Malam berbincang pada masa ngantuk menggodaÂ
Mata malu tertutup di kala tubuh lemah terjatuh. Ranjang tak bisa rangkul penuh diriku.
Suara lagu temani alunan bising jangkrik bertabuh. Lamunan panjang, mata tertuju lukisan gelap tertata
Dua ekor angsa merayu
Menyirat pandu aku menuju tulisan emas. Pesan menyentuh tak kalah binar indah pasangan angsa
"Pulau pandan jauh ditengah, di balik pulau angsa dua."
"Saat ini hari mu yang indah, moga selamat dan bahagia"
Redaksi pantun pada lukisan,
terbaca indah ucapan, terlihat bagus pandangan, dan merdu telinga dengarkan.
Sekian lama nikmati, soal rasa tergantung pada dinding rumah. Latar putih, tertempel dingin bagai salju.
Aku berbincang pada ranjang. Apakah rasa ngantuk juga kamu beri?

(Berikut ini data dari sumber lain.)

import Literature.NumberTheory.Automorphic.IdeleClassIntegration
import Literature.NumberTheory.Automorphic.TateTruncatedZetaCoefficientsLinear
import Mathlib.MeasureTheory.Group.Integral
import HarnessLib

/-!
# Unfolding a `Kˣ`-lattice sum over an idele class domain to a subgroup `H ⊇ Kˣ`

Topic `NumberTheory/Automorphic`; namespace `Literature.NumberTheory.Automorphic`. Proof file
(everything proved; no named fact). In the unipotent term of the trace formula for `U(3)`
[Rogawski1990, §7.3, (7.3.2)] the centre-lattice sum `Σ_{t ∈ F^*} ψ(t α₃(m)⁻¹ δ₀)` is integrated
over the image `N E^* ∖ N I_E ⊂ F^* ∖ I_F` of the torus, i.e. over `𝓕 ∩ H` for an idele class
domain `𝓕` of `F` and the norm subgroup `H = F^* · N(I_E)` (of index two); unfolding the
`F^*`-sum gives the integral over `H` itself, which the index-two character `ω_{E/F}` splits as
`½ (∫_{I_F} + ∫_{I_F} ω)`. This file is that bookkeeping, for a general number field `K`, a
general subgroup `H ≤ 𝕀_K` containing the principal ideles, and a general left-invariant measure:

* (private) `tsum_indicator_comp_smul` — `Σ_k 1_H Φ (k • x) = 1_H (Σ_k Φ (k • ·)) x` (`Kˣ ≤ H`);
* `setLIntegral_inter_tsum_smul_eq_setLIntegral` — `∫⁻_{𝓕 ∩ H} Σ_{k ∈ Kˣ} u(k x) = ∫⁻_H u`
  for measurable `u ≥ 0`;
* `setIntegral_inter_tsum_smul_eq_setIntegral` — the same for `Φ ∈ L¹(H)` (Bochner), and
  `integrableOn_inter_tsum_smul` — the lattice sum is integrable on `𝓕 ∩ H`;
* `setIntegral_subgroup_eq_half_add_half_mul` — `∫_H g = ½ ∫ g + ½ ∫ g ω` for `g ∈ L¹(𝕀_K)` and
  a function `ω = 1` on `H`, `= −1` off `H` (★ `setIntegral_inter_eq_half_add_half_mul` at
  `s = univ`);
* `integral_comp_inv_eq`, `setIntegral_comp_inv_eq_of_inv_mem_iff` — `y ↦ y⁻¹` in integrals
  against a Haar measure of the (commutative) idele group, on all of `𝕀_K` or on an
  inversion-stable Borel set.

## References
* J. D. Rogawski, *Automorphic Representations of Unitary Groups in Three Variables* (1990),
  §7.3, (7.3.2) [Rogawski1990].
* G. B. Folland, *A Course in Abstract Harmonic Analysis* (1995), §2.6, Thm. 2.49 [Folland1995].
-/

set_option autoImplicit false
noncomputable section

open MeasureTheory Measure NumberField IsDedekindDomain Set Filter
open scoped ENNReal NNReal Pointwise Topology

namespace Literature.NumberTheory.Automorphic

variable {K : Type} [Field K] [NumberField K]

section Pointwise

variable {H : Subgroup (GaloisRepresentations.ideleGroup K)}
  (hle : GaloisRepresentations.principalIdeles K ≤ H)

include hle in
/-- For `k ∈ Kˣ ≤ H`: `k • x ∈ H ↔ x ∈ H`. [folklore] -/
private theorem principalIdeles_smul_mem_subgroup_iff (k : GaloisRepresentations.principalIdeles K)
    (x : GaloisRepresentations.ideleGroup K) : k • x ∈ (H : Set (GaloisRepresentations.ideleGroup K)) ↔
      x ∈ (H : Set (GaloisRepresentations.ideleGroup K)) := by
  rw [Subgroup.smul_def, smul_eq_mul, SetLike.mem_coe, SetLike.mem_coe]
  exact ⟨fun h => by simpa using H.mul_mem (H.inv_mem (hle k.2)) h, fun h => H.mul_mem (hle k.2) h⟩

include hle in
/-- `1_H Φ (k • x) = 1_H (Φ (k • ·)) x` for `k ∈ Kˣ ≤ H`. [folklore] -/
private theorem indicator_comp_smul {Z : Type*} [Zero Z] (Φ : GaloisRepresentations.ideleGroup K → Z)
    (k : GaloisRepresentations.principalIdeles K) (x : GaloisRepresentations.ideleGroup K) :
    (H : Set (GaloisRepresentations.ideleGroup K)).indicator Φ (k • x) =
      (H : Set (GaloisRepresentations.ideleGroup K)).indicator (fun x => Φ (k • x)) x := by
  by_cases hx : x ∈ (H : Set (GaloisRepresentations.ideleGroup K))
  · rw [indicator_of_mem hx, indicator_of_mem ((principalIdeles_smul_mem_subgroup_iff hle k x).2 hx)]
  · rw [indicator_of_notMem hx, indicator_of_notMem (fun h =>
      hx ((principalIdeles_smul_mem_subgroup_iff hle k x).1 h))]

include hle in
/-- **`Σ_k 1_H Φ (k • x) = 1_H (Σ_k Φ (k • ·)) x`** for `Kˣ ≤ H` (topological sums in any
topological additive monoid). [folklore] -/
private theorem tsum_indicator_comp_smul {Z : Type*} [AddCommMonoid Z] [TopologicalSpace Z]
    (Φ : GaloisRepresentations.ideleGroup K → Z) (x : GaloisRepresentations.ideleGroup K) :
    ∑' k : GaloisRepresentations.principalIdeles K, (H : Set (GaloisRepresentations.ideleGroup K)).indicator Φ (k • x) =
      (H : Set (GaloisRepresentations.ideleGroup K)).indicator
        (fun x => ∑' k : GaloisRepresentations.principalIdeles K, Φ (k • x)) x := by
  simp_rw [indicator_comp_smul hle]
  by_cases hx : x ∈ (H : Set (GaloisRepresentations.ideleGroup K))
  · simp only [indicator_of_mem hx]
  · simp only [indicator_of_notMem hx, tsum_zero]

end Pointwise

section Unfolding

variable [MeasurableSpace (GaloisRepresentations.ideleGroup K)] [BorelSpace (GaloisRepresentations.ideleGroup K)]
  (ν : Measure (GaloisRepresentations.ideleGroup K)) [ν.IsMulLeftInvariant]
  {𝓕 : Set (GaloisRepresentations.ideleGroup K)} {H : Subgroup (GaloisRepresentations.ideleGroup K)}

/-- **Unfolding to `H`, `ℝ≥0∞` version.** For an idele class domain `𝓕`, a subgroup `H ⊇ Kˣ` with
Borel carrier, a left-invariant `ν` and a measurable `u ≥ 0`:
`∫⁻_{𝓕 ∩ H} Σ_{k ∈ Kˣ} u (k • x) dν = ∫⁻_H u dν`. [cite: Rogawski1990, §7.3 (7.3.2)]
[cite: Folland1995, §2.6 Thm. 2.49] -/
theorem setLIntegral_inter_tsum_smul_eq_setLIntegral (h𝓕 : IsIdeleClassDomain K 𝓕)
    (hle : GaloisRepresentations.principalIdeles K ≤ H)
    (hHm : MeasurableSet (H : Set (GaloisRepresentations.ideleGroup K)))
    {u : GaloisRepresentations.ideleGroup K → ℝ≥0∞} (hu : Measurable u) :
    ∫⁻ x in 𝓕 ∩ (H : Set (GaloisRepresentations.ideleGroup K)),
        ∑' k : GaloisRepresentations.principalIdeles K, u (k • x) ∂ν =
      ∫⁻ x in (H : Set (GaloisRepresentations.ideleGroup K)), u x ∂ν := by
  calc ∫⁻ x in 𝓕 ∩ (H : Set (GaloisRepresentations.ideleGroup K)),
        ∑' k : GaloisRepresentations.principalIdeles K, u (k • x) ∂ν
      = ∫⁻ x in 𝓕, (H : Set (GaloisRepresentations.ideleGroup K)).indicator
          (fun x => ∑' k : GaloisRepresentations.principalIdeles K, u (k • x)) x ∂ν := by
        rw [setLIntegral_indicator hHm, inter_comm]
    _ = ∫⁻ x in 𝓕, ∑' k : GaloisRepresentations.principalIdeles K,
          (H : Set (GaloisRepresentations.ideleGroup K)).indicator u (k • x) ∂ν := by
        simp_rw [tsum_indicator_comp_smul hle]
    _ = ∫⁻ x, (H : Set (GaloisRepresentations.ideleGroup K)).indicator u x ∂ν :=
        (lintegral_eq_setLIntegral_tsum_smul ν (h𝓕.isFundamentalDomain ν)
          (hu.indicator hHm).aemeasurable).symm
    _ = ∫⁻ x in (H : Set (GaloisRepresentations.ideleGroup K)), u x ∂ν := lintegral_indicator hHm u

variable {E' : Type*} [NormedAddCommGroup E'] [NormedSpace ℝ E']

/-- **Unfolding to `H`, Bochner version.** For an idele class domain `𝓕`, a subgroup `H ⊇ Kˣ` with
Borel carrier, a left-invariant `ν` and `Φ ∈ L¹(H, ν)`:
`∫_{𝓕 ∩ H} Σ_{k ∈ Kˣ} Φ (k • x) dν = ∫_H Φ dν`. [cite: Rogawski1990, §7.3 (7.3.2)]
[cite: Folland1995, §2.6 Thm. 2.49] -/
theorem setIntegral_inter_tsum_smul_eq_setIntegral (h𝓕 : IsIdeleClassDomain K 𝓕)
    (hle : GaloisRepresentations.principalIdeles K ≤ H)
    (hHm : MeasurableSet (H : Set (GaloisRepresentations.ideleGroup K)))
    {Φ : GaloisRepresentations.ideleGroup K → E'}
    (hΦ : IntegrableOn Φ (H : Set (GaloisRepresentations.ideleGroup K)) ν) :
    ∫ x in 𝓕 ∩ (H : Set (GaloisRepresentations.ideleGroup K)),
        ∑' k : GaloisRepresentations.principalIdeles K, Φ (k • x) ∂ν =
      ∫ x in (H : Set (GaloisRepresentations.ideleGroup K)), Φ x ∂ν := by
  calc ∫ x in 𝓕 ∩ (H : Set (GaloisRepresentations.ideleGroup K)),
        ∑' k : GaloisRepresentations.principalIdeles K, Φ (k • x) ∂ν
      = ∫ x in 𝓕, (H : Set (GaloisRepresentations.ideleGroup K)).indicator
          (fun x => ∑' k : GaloisRepresentations.principalIdeles K, Φ (k • x)) x ∂ν :=
        (setIntegral_indicator hHm).symm
    _ = ∫ x in 𝓕, ∑' k : GaloisRepresentations.principalIdeles K,
          (H : Set (GaloisRepresentations.ideleGroup K)).indicator Φ (k • x) ∂ν := by
        simp_rw [tsum_indicator_comp_smul hle]
    _ = ∫ x, (H : Set (GaloisRepresentations.ideleGroup K)).indicator Φ x ∂ν :=
        (integral_eq_setIntegral_tsum_smul ν (h𝓕.isFundamentalDomain ν)
          (hΦ.integrable_indicator hHm)).symm
    _ = ∫ x in (H : Set (GaloisRepresentations.ideleGroup K)), Φ x ∂ν := integral_indicator hHm

/-- **The lattice sum is integrable on `𝓕 ∩ H`** for a Borel `Φ ∈ L¹(H, ν)` (second countable
complete target, e.g. `ℂ`): `‖Σ_k Φ(k x)‖ ≤ Σ_k ‖Φ(k x)‖` and `∫_𝓕 Σ_k ‖1_H Φ (k x)‖ = ∫_H ‖Φ‖`.
[cite: Folland1995, §2.6 Thm. 2.49] -/
theorem integrableOn_inter_tsum_smul (h𝓕 : IsIdeleClassDomain K 𝓕)
    (hle : GaloisRepresentations.principalIdeles K ≤ H)
    (hHm : MeasurableSet (H : Set (GaloisRepresentations.ideleGroup K)))
    {Φ : GaloisRepresentations.ideleGroup K → ℂ} (hΦm : Measurable Φ)
    (hΦ : IntegrableOn Φ (H : Set (GaloisRepresentations.ideleGroup K)) ν) :
    IntegrableOn (fun x => ∑' k : GaloisRepresentations.principalIdeles K, Φ (k • x))
      (𝓕 ∩ (H : Set (GaloisRepresentations.ideleGroup K))) ν := by
  haveI : MeasurableMul (GaloisRepresentations.ideleGroup K) := by
    haveI := secondCountableTopology_ideleGroup K
    infer_instance
  set Ψ : GaloisRepresentations.ideleGroup K → ℂ := (H : Set (GaloisRepresentations.ideleGroup K)).indicator Φ with hΨ
  have hΨi : Integrable Ψ ν := hΦ.integrable_indicator hHm
  have hΨm : Measurable Ψ := hΦm.indicator hHm
  -- the lattice sum of `Ψ` is integrable on `𝓕`
  have hmeas : Measurable fun x => ∑' k : GaloisRepresentations.principalIdeles K, Ψ (k • x) := by
    refine Measurable.tsum fun k => ?_
    exact hΨm.comp (measurable_const_mul (k : GaloisRepresentations.ideleGroup K))
  have hS : IntegrableOn (fun x => ∑' k : GaloisRepresentations.principalIdeles K, Ψ (k • x)) 𝓕 ν := by
    refine ⟨hmeas.aestronglyMeasurable, ?_⟩
    refine lt_of_le_of_lt (lintegral_mono fun x => enorm_tsum_le_tsum_enorm) ?_
    rw [← lintegral_eq_setLIntegral_tsum_smul ν (h𝓕.isFundamentalDomain ν) hΨm.enorm.aemeasurable]
    exact hΨi.2
  -- on `𝓕 ∩ H` it is the lattice sum of `Φ`
  refine (hS.mono_set inter_subset_left).congr_fun (fun x hx => ?_) (h𝓕.measurableSet.inter hHm)
  show ∑' k : GaloisRepresentations.principalIdeles K, Ψ (k • x) = ∑' k, Φ (k • x)
  rw [hΨ, tsum_indicator_comp_smul hle, indicator_of_mem hx.2]

omit [NormedSpace ℝ E'] in
/-- **`∫⁻_{𝓕 ∩ H} Σ_k ‖Φ (k x)‖ₑ = ∫⁻_H ‖Φ‖ₑ`** — the finiteness transfer in the form used with
the Bochner bridge (`CoveringWeightsPushforwardBochner`). [cite: Folland1995, §2.6 Thm. 2.49] -/
theorem setLIntegral_inter_tsum_enorm_smul_eq (h𝓕 : IsIdeleClassDomain K 𝓕)
    (hle : GaloisRepresentations.principalIdeles K ≤ H)
    (hHm : MeasurableSet (H : Set (GaloisRepresentations.ideleGroup K)))
    {Φ : GaloisRepresentations.ideleGroup K → E'} (hΦm : AEStronglyMeasurable Φ ν) :
    ∫⁻ x in 𝓕 ∩ (H : Set (GaloisRepresentations.ideleGroup K)),
        ∑' k : GaloisRepresentations.principalIdeles K, ‖Φ (k • x)‖ₑ ∂ν =
      ∫⁻ x in (H : Set (GaloisRepresentations.ideleGroup K)), ‖Φ x‖ₑ ∂ν := by
  calc ∫⁻ x in 𝓕 ∩ (H : Set (GaloisRepresentations.ideleGroup K)),
        ∑' k : GaloisRepresentations.principalIdeles K, ‖Φ (k • x)‖ₑ ∂ν
      = ∫⁻ x in 𝓕, (H : Set (GaloisRepresentations.ideleGroup K)).indicator
          (fun x => ∑' k : GaloisRepresentations.principalIdeles K, ‖Φ (k • x)‖ₑ) x ∂ν := by
        rw [setLIntegral_indicator hHm, inter_comm]
    _ = ∫⁻ x in 𝓕, ∑' k : GaloisRepresentations.principalIdeles K,
          (H : Set (GaloisRepresentations.ideleGroup K)).indicator (fun x => ‖Φ x‖ₑ) (k • x) ∂ν := by
        simp_rw [tsum_indicator_comp_smul hle]
    _ = ∫⁻ x, (H : Set (GaloisRepresentations.ideleGroup K)).indicator (fun x => ‖Φ x‖ₑ) x ∂ν :=
        (lintegral_eq_setLIntegral_tsum_smul ν (h𝓕.isFundamentalDomain ν)
          ((hΦm.enorm.indicator hHm))).symm
    _ = ∫⁻ x in (H : Set (GaloisRepresentations.ideleGroup K)), ‖Φ x‖ₑ ∂ν := lintegral_indicator hHm _

end Unfolding

section IndexTwo

variable [MeasurableSpace (GaloisRepresentations.ideleGroup K)]
  (ν : Measure (GaloisRepresentations.ideleGroup K)) {H : Set (GaloisRepresentations.ideleGroup K)}

/-- **Index-two split on the whole group**: if `ω = 1` on `H` and `ω = −1` off `H`, then for
`g ∈ L¹(𝕀_K, ν)`, `∫_H g = ½ ∫ g + ½ ∫ g·ω` (★ `setIntegral_inter_eq_half_add_half_mul` at
`s = univ`; for the norm subgroup `H = Kˣ·N(I_L)` of a quadratic `L/K` and `ω = ω_{L/K}` this is
the `½ Σ_{χ ∈ {1, ω}}` of [Rogawski1990, Prop. 7.3.2 (c), (d)]). [cite: Rogawski1990, §7.3 Prop. 7.3.2] -/
theorem setIntegral_eq_half_add_half_mul_of_integrable (hH : MeasurableSet H)
    (ω : GaloisRepresentations.ideleGroup K → ℂ) (hω₁ : ∀ x ∈ H, ω x = 1) (hω₂ : ∀ x ∉ H, ω x = -1)
    {g : GaloisRepresentations.ideleGroup K → ℂ} (hg : Integrable g ν) :
    ∫ x in H, g x ∂ν = (1 / 2 : ℂ) * ∫ x, g x ∂ν + (1 / 2 : ℂ) * ∫ x, g x * ω x ∂ν := by
  have h := setIntegral_inter_eq_half_add_half_mul ν hH ω hω₁ hω₂ (s := univ) hg.integrableOn
  rwa [univ_inter, Measure.restrict_univ] at h

end IndexTwo

section Inversion

variable [MeasurableSpace (GaloisRepresentations.ideleGroup K)] [BorelSpace (GaloisRepresentations.ideleGroup K)]
  (ν : Measure (GaloisRepresentations.ideleGroup K)) [ν.IsHaarMeasure]
  {E' : Type*} [NormedAddCommGroup E'] [NormedSpace ℝ E']

/-- A Haar measure of the (commutative, second countable, locally compact) idele group is
inversion invariant. [folklore] -/
private theorem isInvInvariant_idele : ν.IsInvInvariant := by
  haveI := locallyCompactSpace_ideleGroup K
  haveI := secondCountableTopology_ideleGroup K
  haveI := t2Space_ideleGroup K
  infer_instance

/-- **`∫ Φ(y⁻¹) dν(y) = ∫ Φ dν`** for a Haar measure of `𝕀_K`. [cite: Folland1995, §2.6 Thm. 2.49] -/
theorem integral_comp_inv_eq (Φ : GaloisRepresentations.ideleGroup K → E') :
    ∫ y, Φ y⁻¹ ∂ν = ∫ y, Φ y ∂ν := by
  haveI := isInvInvariant_idele ν
  exact integral_inv_eq_self Φ ν

/-- **`∫_S Φ(y⁻¹) dν(y) = ∫_S Φ dν`** for a Haar measure of `𝕀_K` and an inversion-stable Borel
set `S` (e.g. a subgroup). [cite: Folland1995, §2.6 Thm. 2.49] -/
theorem setIntegral_comp_inv_eq_of_inv_mem_iff {S : Set (GaloisRepresentations.ideleGroup K)}
    (hS : MeasurableSet S) (hinv : ∀ y, y⁻¹ ∈ S ↔ y ∈ S) (Φ : GaloisRepresentations.ideleGroup K → E') :
    ∫ y in S, Φ y⁻¹ ∂ν = ∫ y in S, Φ y ∂ν := by
  have h := integral_comp_inv_eq ν (S.indicator Φ)
  have hpt : (fun y => S.indicator Φ y⁻¹) = S.indicator fun y => Φ y⁻¹ := by
    funext y
    by_cases hy : y ∈ S
    · rw [indicator_of_mem hy, indicator_of_mem ((hinv y).2 hy)]
    · rw [indicator_of_notMem hy, indicator_of_notMem (fun h' => hy ((hinv y).1 h'))]
  rw [hpt, integral_indicator hS, integral_indicator hS] at h
  exact h

end Inversion

end Literature.NumberTheory.Automorphic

Mungkin tidak!! Karena rasa tuhan berikan, bukan kita ciptakan. Dialog monolog malam mulai panjang karena rasa.
Mungkin, kita mampu membeli ranjang empuk, tapi tuhan yang berikan rasa ngantuk. Pikirku.
Mungkin, kita mampu membeli makan, tapi tuhan yang berikan rasa lapar dan kenyang. Pikirku
Mungkin, kita mampu menerima wanita karena suka, tapi tuhan yang berikan rasa cinta. Pikirku.
Lama berdebat pikiran, mata telah pamit pada malam. Tertidur tentang rasa yang belum terjawab oleh kata.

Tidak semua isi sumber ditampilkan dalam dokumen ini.